Hier sitze ich, fühle mich immer noch oft wie ein hoffnungsloser Fall und on top steht die Diagnose Endometriose. Bis heute gibt es kein Heilmittel. Also heißt es, damit leben zu lernen, irgendwie. Die Krankheit ist weit verbreitet, aber man sieht sie den Betroffenen äußerlich meist genauso wenig an wie psychische Leiden. Das bringt uns wieder an den Ausgangspunkt zurück und zu der Frage:
»Wozu braucht denn eine äußerlich kerngesunde junge Frau einen Assistenzhund und was ist das überhaupt?«
Oft stoße ich im Alltag auf Unverständnis und beinahe unüberwindbare Hürden. Ob in Supermarkt oder Arztpraxis. Sprüche wie den Folgenden höre ich leider immer wieder: »Stopp mal! Hier dürfen Hunde nicht rein! Können Sie denn nicht lesen? Was denken Sie sich denn eigentlich dabei?«
Ja, was denke ich mir eigentlich? Immer brauche ich eine Extrawurst. Wer bin ich, dass ich mir sowas herausnehme? Ich bin die, die dafür kämpft, ein einigermaßen selbstständiges und vor allem selbstbestimmtes Leben zu führen, ohne mich ständig dafür erklären und rechtfertigen zu müssen. Ich habe es satt, an meine Wohnung gefesselt zu sein. Auch ich möchte und muss einmal raus vor die Tür. Zumindest will ich es versuchen können, und zwar jeden Tag aufs Neue. Muss ich meine Hilflosigkeit für jedermann nach außen hin sichtbar machen? Muss ich dafür mehrmals täglich fremden Menschen auf die Nase binden, dass ich für die ganz alltäglichen Dinge Hilfe benötige, weil ich das allein nicht schaffe? Muss ich jedem erklären, dass es eben nicht dasselbe ist, wenn mir fremde Menschen helfen, anstatt ein speziell dafür ausgebildeter Hund, den ich kenne und dem ich vertraue, wenn ich mal wieder die Orientierung verliere oder eine Panikattacke bekomme?
NEIN! Muss ich nicht, kann ich nicht und will ich nicht.
Mehr Aufklärung ist wichtig. Ich möchte Mut machen, damit sich mehr Menschen trauen, aus ihren Gefängnissen auszubrechen und ins Leben zu springen. Dafür sollte sich niemand rechtfertigen müssen. Erst recht nicht für die Hilfsmittel, die dafür nötig sind, damit ein Mensch den Sprung wagen kann.
Das ist einer der Hauptgründe, weshalb ich dieses Buch schreibe, und ich finde es super, dass ihr Interesse an der Thematik habt und wissen wollt, was alles so dahintersteckt.
Ich hoffe, dass ich euch einen guten Einblick verschaffen kann.
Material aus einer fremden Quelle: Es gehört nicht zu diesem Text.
/-- item stmt-AtomisticToContinuum-0851 · support · rank 9 · closed · moot by None · by planner
sources: LSSY2005
[support] ScatteringLengthFinite: finite range R₀ ⇒ scatteringLength v ≠ ⊤ (indeed a ≤ R₀+ε: trial φ
∈ C¹, φ = 0 on B_{R₀}, φ = 1 off B_{R₀+ε}, so v·φ² = 0 incl. hard cores since ⊤·0 = 0).
[LiebSeiringerSolovejYngvason2005 App. C, Thm C.1 and Remark; scatteringLength_le] -/
@[route_item "route-AtomisticToContinuum-BECSectorPoincare"]
def ScatteringLengthFinite : Prop :=
  ∀ v : ℝ → ENNReal, Literature.MathematicalPhysics.QuantumManyBody.BoseGas.IsRepulsiveFiniteRange v → Literature.MathematicalPhysics.QuantumManyBody.BoseGas.scatteringLength v ≠ ⊤

/-- item stmt-AtomisticToContinuum-6319 · support · rank 9 · closed · moot by None · by planner
sources: BoccatoEtAl2019Acta, BoccatoEtAl2019, LSSY2005, NamEtAl2022
[support] (card LB, torus shadow; calibration of the local input) for every admissible v and M there
are θ, ℓ₀ with: for ℓ ≥ ℓ₀ and n·a ≤ M²ℓ (Gross–Pitaevskii window and below), every Bloch-k periodic
trial state of n particles on the torus of side ℓ, k ≠ 0, has periodicEnergy ≥ E₀^per(n,ℓ) + θ/ℓ²
(Bogoliubov: gap ≈ √((2π)⁴ + 16π(na/ℓ)(2π)²)/ℓ²; a corollary of the BBCS spectrum for V ∈ L³ at
fixed na/ℓ, plus n₊ ≥ 1 on k ≠ 0 sectors; open for hard cores). [difficulty: L] -/
@[route_item "route-AtomisticToContinuum-BECSectorPoincare"]
def GPWindowSectorGap : Prop :=
  ∀ v : ℝ → ENNReal, Literature.MathematicalPhysics.QuantumManyBody.BoseGas.IsRepulsiveFiniteRange v → ∀ M : ℝ, 0 < M → ∃ θ : ℝ, 0 < θ ∧ ∃ ℓ₀ : ℝ, ∀ ℓ : ℝ, ℓ₀ ≤ ℓ → 0 < ℓ → ∀ n : ℕ, (n : ℝ) * (Literature.MathematicalPhysics.QuantumManyBody.BoseGas.scatteringLength v).toReal ≤ M ^ 2 * ℓ → ∀ m : Fin 3 → ℤ, m ≠ 0 → ∀ Ψ : Literature.MathematicalPhysics.QuantumManyBody.BoseGas.PeriodicTrialState n ℓ, (∀ (X : Literature.MathematicalPhysics.QuantumManyBody.BoseGas.Config n) (s : EuclideanSpace ℝ (Fin 3)), Ψ.ψ (fun j => X j + s) = Complex.exp (Complex.I * ↑(2 * Real.pi / ℓ * ∑ t : Fin 3, (m t : ℝ) * s t)) * Ψ.ψ X) → Literature.MathematicalPhysics.QuantumManyBody.BoseGas.periodicGroundStateEnergy v n ℓ + ENNReal.ofReal (θ / ℓ ^ 2) ≤ Literature.MathematicalPhysics.QuantumManyBody.BoseGas.periodicEnergy v Ψ

/-- item stmt-AtomisticToContinuum-7675 · support · rank 9 · closed · moot by None · by planner
sources: LSSY2005, Stringari1995
[support] (glue, junction with route-AtomisticToContinuum-BECSectorGap) for each admissible v:
EnergyConvexityWindow's body → LandauSectorBound's body → the tail of BECSectorGap.SectorGapFloor
(stmt-5149: ∫v ≠ 0 → ∀ C > 0 ∃ κ, ρ₀: Γ_N(k) = E^per_(N+1)(k;L) + E^per_(N−1)(k;L) − 2E₀^per(N,L) ≥
2κ‖k‖² for k ≠ 0, ‖k‖² ≤ Cρ, L = (N/ρ)^(1/3)); proof: 0 < a < ∞, M₀ := √(C/a), κ := θ√(a/C)/2, empty
Bloch classes off the dual lattice, the Landau body at N±1 in the same box, near-convexity with ε :=
πθ. [difficulty: provable-now] -/
@[route_item "route-AtomisticToContinuum-BECSectorPoincare", crux]
def LandauFloorToSectorGap : Prop :=
  ∀ v : ℝ → ENNReal, Literature.MathematicalPhysics.QuantumManyBody.BoseGas.IsRepulsiveFiniteRange v → (∃ ρ₁ : ℝ, 0 < ρ₁ ∧ ∀ ε : ℝ, 0 < ε → ∀ ρ : ℝ, 0 < ρ → ρ < ρ₁ → ∀ᶠ N : ℕ in Filter.atTop, ∀ L : ℝ, 0 < L → ρ / 2 ≤ (N : ℝ) / L ^ 3 → (N : ℝ) / L ^ 3 ≤ 2 * ρ → 2 * Literature.MathematicalPhysics.QuantumManyBody.BoseGas.periodicGroundStateEnergy v N L ≤ Literature.MathematicalPhysics.QuantumManyBody.BoseGas.periodicGroundStateEnergy v (N + 1) L + Literature.MathematicalPhysics.QuantumManyBody.BoseGas.periodicGroundStateEnergy v (N - 1) L + ENNReal.ofReal (ε * Real.sqrt (ρ * (Literature.MathematicalPhysics.QuantumManyBody.BoseGas.scatteringLength v).toReal) / L)) → (∀ M₀ : ℝ, 0 < M₀ → ∃ θ : ℝ, 0 < θ ∧ ∃ ρ₀ : ℝ, 0 < ρ₀ ∧ ∀ ρ : ℝ, 0 < ρ → ρ < ρ₀ → ∀ᶠ N : ℕ in Filter.atTop, ∀ L : ℝ, 0 < L → ρ / 2 ≤ (N : ℝ) / L ^ 3 → (N : ℝ) / L ^ 3 ≤ 2 * ρ → ∀ m : Fin 3 → ℤ, m ≠ 0 → let a : ℝ := (Literature.MathematicalPhysics.QuantumManyBody.BoseGas.scatteringLength v).toReal; let k : ℝ := 2 * Real.pi / L * ‖(WithLp.toLp 2 fun t => (m t : ℝ) : EuclideanSpace ℝ (Fin 3))‖; k ≤ M₀ * Real.sqrt (ρ * a) → ∀ Ψ : Literature.MathematicalPhysics.QuantumManyBody.BoseGas.PeriodicTrialState N L, (∀ (X : Literature.MathematicalPhysics.QuantumManyBody.BoseGas.Config N) (s : EuclideanSpace ℝ (Fin 3)), Ψ.ψ (fun j => X j + s) = Complex.exp (Complex.I * ↑(2 * Real.pi / L * ∑ t : Fin 3, (m t : ℝ) * s t)) * Ψ.ψ X) → Literature.MathematicalPhysics.QuantumManyBody.BoseGas.periodicGroundStateEnergy v N L + ENNReal.ofReal (θ * Real.sqrt (ρ * a) * k) ≤ Literature.MathematicalPhysics.QuantumManyBody.BoseGas.periodicEnergy v Ψ) → (∫⁻ x : EuclideanSpace ℝ (Fin 3), v ‖x‖) ≠ 0 → ∀ C : ℝ, 0 < C → ∃ κ : ℝ, 0 < κ ∧ ∃ ρ₀ : ℝ, 0 < ρ₀ ∧ ∀ ρ : ℝ, 0 < ρ → ρ < ρ₀ → ∀ᶠ N : ℕ in Filter.atTop, ∀ k : EuclideanSpace ℝ (Fin 3), k ≠ 0 → ‖k‖ ^ 2 ≤ C * ρ → 2 * Literature.MathematicalPhysics.QuantumManyBody.BoseGas.periodicGroundStateEnergy v N (Literature.MathematicalPhysics.QuantumManyBody.BoseGas.sideLength ρ N) + ENNReal.ofReal (2 * κ * ‖k‖ ^ 2) ≤ (⨅ (Ψ : Literature.MathematicalPhysics.QuantumManyBody.BoseGas.PeriodicTrialState (N + 1) (Literature.MathematicalPhysics.QuantumManyBody.BoseGas.sideLength ρ N)) (_ : ∀ (s : EuclideanSpace ℝ (Fin 3)) (X : Fin (N + 1) → EuclideanSpace ℝ (Fin 3)), Ψ.ψ (fun i => X i + s) = Complex.exp (Complex.I * ↑(∑ j, k j * s j)) * Ψ.ψ X), Literature.MathematicalPhysics.QuantumManyBody.BoseGas.periodicEnergy v Ψ) + (⨅ (Ψ : Literature.MathematicalPhysics.QuantumManyBody.BoseGas.PeriodicTrialState (N - 1) (Literature.MathematicalPhysics.QuantumManyBody.BoseGas.sideLength ρ N)) (_ : ∀ (s : EuclideanSpace ℝ (Fin 3)) (X : Fin (N - 1) → EuclideanSpace ℝ (Fin 3)), Ψ.ψ (fun i => X i + s) = Complex.exp (Complex.I * ↑(∑ j, k j * s j)) * Ψ.ψ X), Literature.MathematicalPhysics.QuantumManyBody.BoseGas.periodicEnergy v Ψ)

/-- item stmt-AtomisticToContinuum-6320 · assembly · rank 1 · closed · moot by None · by planner
sources: LSSY2005, Stringari1995
[assembly] TwoScaleReduction → TorusHyperuniformity → EnergyConvexityWindow → LandauToPeriodicBEC →
BoundaryTransferWeak → BoseEinsteinCondensation. -/
@[route_item "route-AtomisticToContinuum-BECSectorPoincare"]
def Assembly : Prop :=
  TwoScaleReduction → TorusHyperuniformity → EnergyConvexityWindow → LandauToPeriodicBEC → BoundaryTransferWeak → Literature.MathematicalPhysics.QuantumManyBody.BoseGas.BoseEinsteinCondensation

end Summit.AtomisticToContinuum.BoseEinsteinCondensation.Theses.BECSectorPoincare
Ich weiß noch, wie viele Fragen und Zweifel ich zu Beginn hatte. Viele davon habe ich mich kaum getraut zu stellen.
Meine Unsicherheit war grenzenlos und wurde immer stärker, je mehr ich gegoogelt und nach Antworten gesucht habe.
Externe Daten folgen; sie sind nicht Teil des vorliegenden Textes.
/-!
# Line `uv-thomson-force-wave` — skeleton v4 (seat c1) for the crux `BECInsertionCorrector.StaticResponseBound`
(crux item stmt-AtomisticToContinuum-12057; lead prover-line-stmt-AtomisticToContinuum-12057-c1-0, 2026-08-16)

Skeleton v3 (lead -0) reduced the crux to `InfraredHalf ∧ KineticBranch` and the kinetic (UV) branch to
`TruncationLimit(⟸ MaxFormBound) ∧ ModulationBootstrap(⟸ F1) ∧ ThomsonReduction ∧ UvForceWaveBound(S5) ∧ FreeSquare`,
with S4, S6 and the two bridges landed.  Seat c1 RESHAPES the UV input (v4):

* **`stub_uvCurvatureBound` (NEW, crux-sized, replaces S5 + S3|F1 + S4 on the critical path).**  The content of S5 —
  N-uniform control of the static susceptibility of the WEAKLY MODULATED ground states on the UV window (drefute g2:
  S5 ⟺ pointwise-in-`s` curvature control; `…UvSusceptibilityEquiv.lean`) — stated DIRECTLY on the exact modulated
  ground-state energy `E_n(s) := inf {E_{v_n}(Ψ) + s⟨∑ⱼcos(p·xⱼ)⟩_Ψ : Ψ finite energy}` of the truncations
  `v_n = min(v,n)` as a LOCAL SYMMETRIC SECOND-DIFFERENCE bound `E_n(s+δ) + E_n(s−δ) − 2E_n(s) ≥ −2(KN/|p|² + ε)δ²`
  at every weak coupling `s² ≤ |p|²E₀(v_n)/N`, uniformly in `n ≥ n₀`, `N ≥ 1` and `k` on `Λρa ≤ |p|²`.  No minimiser,
  no positivity, no `C¹` regularity of ground states is quantified: F1 (`stub_modulatedMinimiserExists`: Perron–Frobenius +
  regularity for the modulated problem, XL) LEAVES THE CONE.  The all-`t` passage is the landed maximum-principle lemma
  `UvThomsonG3.quadratic_lower_bound_of_second_differences` (p76457, sharp constant) applied to `E_n`, whose three
  hypotheses — continuity, `E_n(t) ≤ E_n(0)`, local second differences — are `stub_modInfBasic` (value at `0`, infimum
  bounds, `N`-Lipschitz), `stub_modInfTranslate` (half-wavelength translate, `k ≠ 0`) and the curvature stub.
  The truncation is KEPT (bounded `v_n` ⇒ connected configuration space ⇒ simple ground state ⇒ `E_n` analytic, so a
  curvature statement is faithful; for `v` itself a caging hard set could produce a concave kink of `E` inside the
  window, which would falsify a pointwise curvature bound without touching the crux's secant form), hence
  `stub_maxFormBound` (classical, XL; ⟹ `TruncationLimit` by the landed `truncationLimit_of_maxFormBound`, p77117)
  remains the ONE classical debt of the UV half.
* **Kill-edge by name for S1.**  `stub_infraredHalf` (the IR half, crux-sized, = the sibling line's deliverable) implies the
  sibling route's open crux `BECSectorPoincareTwoScale.TorusHyperuniformity` (stmt-9093) VERBATIM — for near-minimisers,
  non-vacuously — via `stub_nearMinCosSqMoment` (near-minimiser variation: crux body at `(N,L,k)` ⇒ second moment of the
  density wave of every `δ`-near-minimiser, fixed volume, M–L) and `stub_torusHyperuniformityPackaging` (quarter-wavelength
  translate for the `sin²` half, density window, Ruelle finiteness, 9093 bookkeeping; M).

Composition (sorry-free here, modulo the registered stubs):
`kineticBranch_of_curvature : TruncationLimit → ModInfBasic → ModInfTranslate → UvCurvatureBound → FreeSquare → KineticBranch`,
`body_of_halves`, `StaticResponseBound_of : StaticResponseBound` (BY NAME), and
`torusHyperuniformity_of_infraredHalf : InfraredHalf → NearMinCosSqMoment → Packaging → TorusHyperuniformity`.
The ALTERNATIVE UV package of v3 (`MaxFormBound → F1 → S5 → KineticBranch`) stays available as the landed
`StableFractionSquareCompletion.kineticBranch_of_uvStubs` (p87668); nothing of v3 is invalidated.

Disproof.lean (gen 2, re-read 2026-08-16T10:35Z) honoured: §A (discriminant form) is exactly the hypothesis shape of
`stub_nearMinCosSqMoment`; §B `k ≠ 0` is used by `stub_modInfTranslate` (translate flips the sign) and the packaging
(quarter-wavelength translate); §E the finite-energy guard: every infimum runs over `{Ψ // periodicEnergy _ Ψ ≠ ⊤}` and every
`toReal` is taken on finite energies; §C `C ≥ 1/2`: the composition outputs `C = max(K,1) + 1 ≥ 2`; §G `ineq_N_zero`
imported; §H no arbitrary charge functions anywhere.  `## Targets`: none registered.
-/

noncomputable section

namespace Summit.AtomisticToContinuum.BoseEinsteinCondensation.Cruxes.StaticResponseBound.UvThomsonForceWave

open MeasureTheory Filter UnitAddTorus
open scoped ENNReal NNReal BigOperators Topology InnerProductSpace
open Literature.MathematicalPhysics.QuantumManyBody.BoseGas
open Summit.AtomisticToContinuum.BoseEinsteinCondensation.Theses
open Summit.AtomisticToContinuum.BoseEinsteinCondensation.Theses.BECInsertionCorrector
open Summit.AtomisticToContinuum.BoseEinsteinCondensation.Theorems.StaticResponseBound.Negative

-- The measure on `ℝ/ℤ` is the Haar PROBABILITY measure, as in `PeriodicFormDomain.lean` (text of `stub_maxFormBound`).
attribute [local instance] Literature.MathematicalPhysics.QuantumManyBody.BoseGas.formDomain_measureSpace
  Literature.MathematicalPhysics.QuantumManyBody.BoseGas.formDomain_isProbabilityMeasure
  Literature.MathematicalPhysics.QuantumManyBody.BoseGas.formDomain_isProbabilityMeasure_pi

/-! ## Vocabulary (abbreviations over existing declarations; the registered texts inline them) -/

/-- The **modulated ground-state energy** `E_w(s) = inf {E_w(Ψ) + s⟨∑ⱼcos(p·xⱼ)⟩_Ψ : Ψ periodic, finite energy}`
of `H_w + s V_p` at fixed `(N, L)`, `p = 2πk/L` (a real infimum over the finite-energy periodic `C¹` core; junk `0`
if the core has no finite-energy state, i.e. `E₀ = ⊤`). -/
def modInf (w : ℝ → ℝ≥0∞) (N : ℕ) (L : ℝ) (k : Fin 3 → ℤ) (s : ℝ) : ℝ :=
  ⨅ Ψ : {Ψ : PeriodicTrialState N L // periodicEnergy w Ψ ≠ ⊤},
    ((periodicEnergy w Ψ.1).toReal + s * cosMean L k Ψ.1)

/-- **S1 `InfraredHalf`** (v3 verbatim): the IR half of the crux for every window `M₀`. -/
def InfraredHalf : Prop :=
  ∀ v : ℝ → ℝ≥0∞, IsRepulsiveFiniteRange v → ∀ M₀ : ℝ, 0 < M₀ →
    ∃ ρ₀ : ℝ, 0 < ρ₀ ∧ ∃ C : ℝ, 0 < C ∧
      ∀ ρ : ℝ, 0 < ρ → ρ < ρ₀ → ∀ N : ℕ, 0 < N → ∀ k : Fin 3 → ℤ, k ≠ 0 →
        psq (sideLength ρ N) k ≤ M₀ ^ 2 * (ρ * (scatteringLength v).toReal) →
        ∀ t : ℝ, ∀ Ψ : PeriodicTrialState N (sideLength ρ N), periodicEnergy v Ψ ≠ ⊤ →
          Ineq v C ρ N k t Ψ

/-- **S2 `TruncationLimit`** (v3 verbatim; a theorem modulo `stub_maxFormBound`). -/
def TruncationLimit : Prop :=
  ∀ v : ℝ → ℝ≥0∞, IsRepulsiveFiniteRange v → ∀ (N : ℕ) (L : ℝ), 0 < L →
    periodicGroundStateEnergy v N L ≠ ⊤ →
    ∀ ε : ℝ, 0 < ε → ∃ n₁ : ℕ, ∀ n : ℕ, n₁ ≤ n →
      (periodicGroundStateEnergy v N L).toReal ≤
        (periodicGroundStateEnergy (truncPotential v n) N L).toReal + ε

/-- **`ModInfBasic`** (NEW, provable, S–M): the three order-theoretic facts about `modInf` the glue needs — it is below
every member of the family, equals `E₀.toReal` at `s = 0` when `E₀ ≠ ⊤`, and is `N`-Lipschitz in `s` when `E₀ ≠ ⊤`. -/
def ModInfBasic : Prop :=
  ∀ (w : ℝ → ℝ≥0∞) (N : ℕ) (L : ℝ), 0 < L → ∀ k : Fin 3 → ℤ,
    (∀ (s : ℝ) (Ψ : PeriodicTrialState N L), periodicEnergy w Ψ ≠ ⊤ →
      modInf w N L k s ≤ (periodicEnergy w Ψ).toReal + s * cosMean L k Ψ) ∧
    (periodicGroundStateEnergy w N L ≠ ⊤ → modInf w N L k 0 = (periodicGroundStateEnergy w N L).toReal) ∧
    (periodicGroundStateEnergy w N L ≠ ⊤ → ∀ s s' : ℝ, |modInf w N L k s - modInf w N L k s'| ≤ N * |s - s'|)

/-- **`ModInfTranslate`** (NEW, provable, S): `E_w(t) ≤ E_w(0)` for `k ≠ 0` (half-wavelength translate). -/
def ModInfTranslate : Prop :=
  ∀ (w : ℝ → ℝ≥0∞) (N : ℕ) (L : ℝ), 0 < L → ∀ k : Fin 3 → ℤ, k ≠ 0 →
    ∀ t : ℝ, modInf w N L k t ≤ modInf w N L k 0

/-- **`UvCurvatureBound`** (NEW, crux-sized; replaces S5 ∧ S3|F1 ∧ S4): local symmetric second differences of the
modulated ground-state energy of the truncations `v_n`, `n ≥ n₀`, are `≥ −2(KN/|p|² + ε)δ²` at every weak coupling
`s² ≤ |p|² E₀(v_n)/N` on the UV window `Λρa ≤ |p|²`, uniformly in `n, N, k`. -/
def UvCurvatureBound : Prop :=
  ∀ v : ℝ → ℝ≥0∞, IsRepulsiveFiniteRange v →
    ∃ Λ : ℝ, 1 ≤ Λ ∧ ∃ ρ₁ : ℝ, 0 < ρ₁ ∧ ∃ K : ℝ, 0 ≤ K ∧ ∃ n₀ : ℕ, ∀ n : ℕ, n₀ ≤ n →
      ∀ ρ : ℝ, 0 < ρ → ρ < ρ₁ → ∀ N : ℕ, 1 ≤ N → ∀ k : Fin 3 → ℤ, k ≠ 0 →
        Λ * (ρ * (scatteringLength v).toReal) ≤ psq (sideLength ρ N) k →
        ∀ s : ℝ, s ^ 2 ≤ psq (sideLength ρ N) k *
            (periodicGroundStateEnergy (truncPotential v n) N (sideLength ρ N)).toReal / N →
        ∀ ε : ℝ, 0 < ε → ∃ δ₀ : ℝ, 0 < δ₀ ∧ ∀ δ : ℝ, 0 < δ → δ < δ₀ →
          -(2 * (K * N / psq (sideLength ρ N) k + ε) * δ ^ 2) ≤
            modInf (truncPotential v n) N (sideLength ρ N) k (s + δ) +
              modInf (truncPotential v n) N (sideLength ρ N) k (s - δ) -
              2 * modInf (truncPotential v n) N (sideLength ρ N) k s

/-- **S6 `FreeSquare`** (v3 verbatim; LANDED p73757). -/
def FreeSquare : Prop :=
  ∀ (v : ℝ → ℝ≥0∞) (N : ℕ) (L : ℝ), 0 < L → ∀ (k : Fin 3 → ℤ), k ≠ 0 →
    ∀ (t : ℝ) (Ψ : PeriodicTrialState N L), periodicEnergy v Ψ ≠ ⊤ →
      -((N : ℝ) * t ^ 2 / psq L k) ≤ (periodicEnergy v Ψ).toReal + t * cosMean L k Ψ

/-- **`KineticBranch`** (v3 verbatim): the UV half for SOME window parameter `M₀`. -/
def KineticBranch : Prop :=
  ∀ v : ℝ → ℝ≥0∞, IsRepulsiveFiniteRange v →
    ∃ M₀ : ℝ, 0 < M₀ ∧ ∃ ρ₀ : ℝ, 0 < ρ₀ ∧ ∃ C : ℝ, 0 < C ∧
      ∀ ρ : ℝ, 0 < ρ → ρ < ρ₀ → ∀ N : ℕ, 0 < N → ∀ k : Fin 3 → ℤ, k ≠ 0 →
        M₀ ^ 2 * (ρ * (scatteringLength v).toReal) < psq (sideLength ρ N) k →
        ∀ t : ℝ, ∀ Ψ : PeriodicTrialState N (sideLength ρ N), periodicEnergy v Ψ ≠ ⊤ →
          Ineq v C ρ N k t Ψ

/-- **`NearMinCosSqMoment`** (NEW, provable, M–L; the lead's stub): at fixed `(N, L)` with `E₀ ≠ ⊤`, the crux's
discriminant family `E₀ − Bt² ≤ E_Ψ + t⟨∑cos⟩_Ψ` (all `t`, all finite-energy `Ψ`) at a mode `k ≠ 0` with `|p|² ≤ P` forces,
for every `ε > 0` and `δ = δ(ε, N, L, B, P) > 0` small, the second moment `∫(∑ⱼcos(p·xⱼ))²|Φ|² ≤ 2√(B·N|p|²) + ε` for every
`δ`-near-minimiser `Φ` (test states `(1+ηV_p)Φ/‖·‖`, `(1+σV_p²)Φ/‖·‖`; first variations are `O(√δ)` by the variational principle). -/
def NearMinCosSqMoment : Prop :=
  ∀ (v : ℝ → ℝ≥0∞) (N : ℕ) (L : ℝ), 0 < L → ∀ (B P : ℝ), 0 ≤ B → 0 ≤ P →
    periodicGroundStateEnergy v N L ≠ ⊤ →
    ∀ ε : ℝ, 0 < ε → ∃ δ : ℝ, 0 < δ ∧ ∀ k : Fin 3 → ℤ, k ≠ 0 → psq L k ≤ P →
      (∀ (t : ℝ) (Ψ : PeriodicTrialState N L), periodicEnergy v Ψ ≠ ⊤ →
        (periodicGroundStateEnergy v N L).toReal - B * t ^ 2 ≤
          (periodicEnergy v Ψ).toReal + t * cosMean L k Ψ) →
      ∀ Φ : PeriodicTrialState N L,
        periodicEnergy v Φ ≤ periodicGroundStateEnergy v N L + ENNReal.ofReal δ →
        ∫ X in cellN N L, (∑ j, Real.cos (2 * Real.pi / L * ∑ i, (k i : ℝ) * X j i)) ^ 2 * ‖Φ.ψ X‖ ^ 2 ≤
          2 * Real.sqrt (B * (N * psq L k)) + ε

/-- **`TorusHyperuniformityPackaging`** (NEW, provable, M): the IR half and the near-minimiser moment bound give the sibling
route's crux `TorusHyperuniformity` (stmt-9093) BY NAME (quarter-wavelength translate for the `sin²` half of `|ρ̂_p|²`,
density window `ρ/2 ≤ N/L³ ≤ 2ρ` via `ρ' = N/L³`, Ruelle finiteness `ecsf9093_periodicGroundStateEnergy_ne_top`, the
bookkeeping lemmas `ecsf9093_*` of `…EcsfToTorusHyperuniformity.lean`). -/
def TorusHyperuniformityPackaging : Prop :=
  InfraredHalf → NearMinCosSqMoment → BECSectorPoincareTwoScale.TorusHyperuniformity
Ich möchte hier vermitteln, was es bedeutet, einen Assistenzhund zu haben – mit allen Konsequenzen, allen Vor- und Nachteilen.
Ich möchte aufklären, wie wichtig Verständnis und Unterstützung für Betroffene sind.
Lotta und ich erzählen euch von den Stolpersteinen und Herausforderungen, die sich aufgetan haben und die wir tagtäglich überwinden. Wir erzählen auch von den Dingen, die wir besser mal vorher gewusst hätten, damit uns eine Menge Ärger und Leid erspart geblieben wäre.
Eine besondere Stellung in diesem Buch hat der Hund, dieses treue Wesen, das in der Lage ist, so viel für den Menschen zu tun und zu verändern.
Mir ist es ein großes Anliegen, hervorzuheben, dass der Hund kein Roboter ist, kein Mittel zum Zweck, kein Dienstleister, der 24/7 wie einprogrammiert funktioniert und ansonsten ausgetauscht wird. Der Hund ist weder Rollstuhl noch Krücke. Er ist ein fühlendes Wesen, das an der Seite seines Menschen im Stande ist, Wunder zu vollbringen.
Mit diesem Buch möchte ich für Interessierte und Betroffene etwas mehr Klarheit und Verständnis in Assistenzhund-Mythen bringen, wobei die Betroffenen mir aus persönlichen Gründen besonders am Herzen liegen, müssen sie doch viel zu oft für Verständnis und Hilfe kämpfen und diese suchen wie den Heiligen Gral.
In diesem Sinne wünsche ich euch viel Freude beim Lesen und hoffe, dass ihr nicht nur Antworten auf offene Fragen, sondern auch Mut, Kraft und Hoffnung im Buch findet.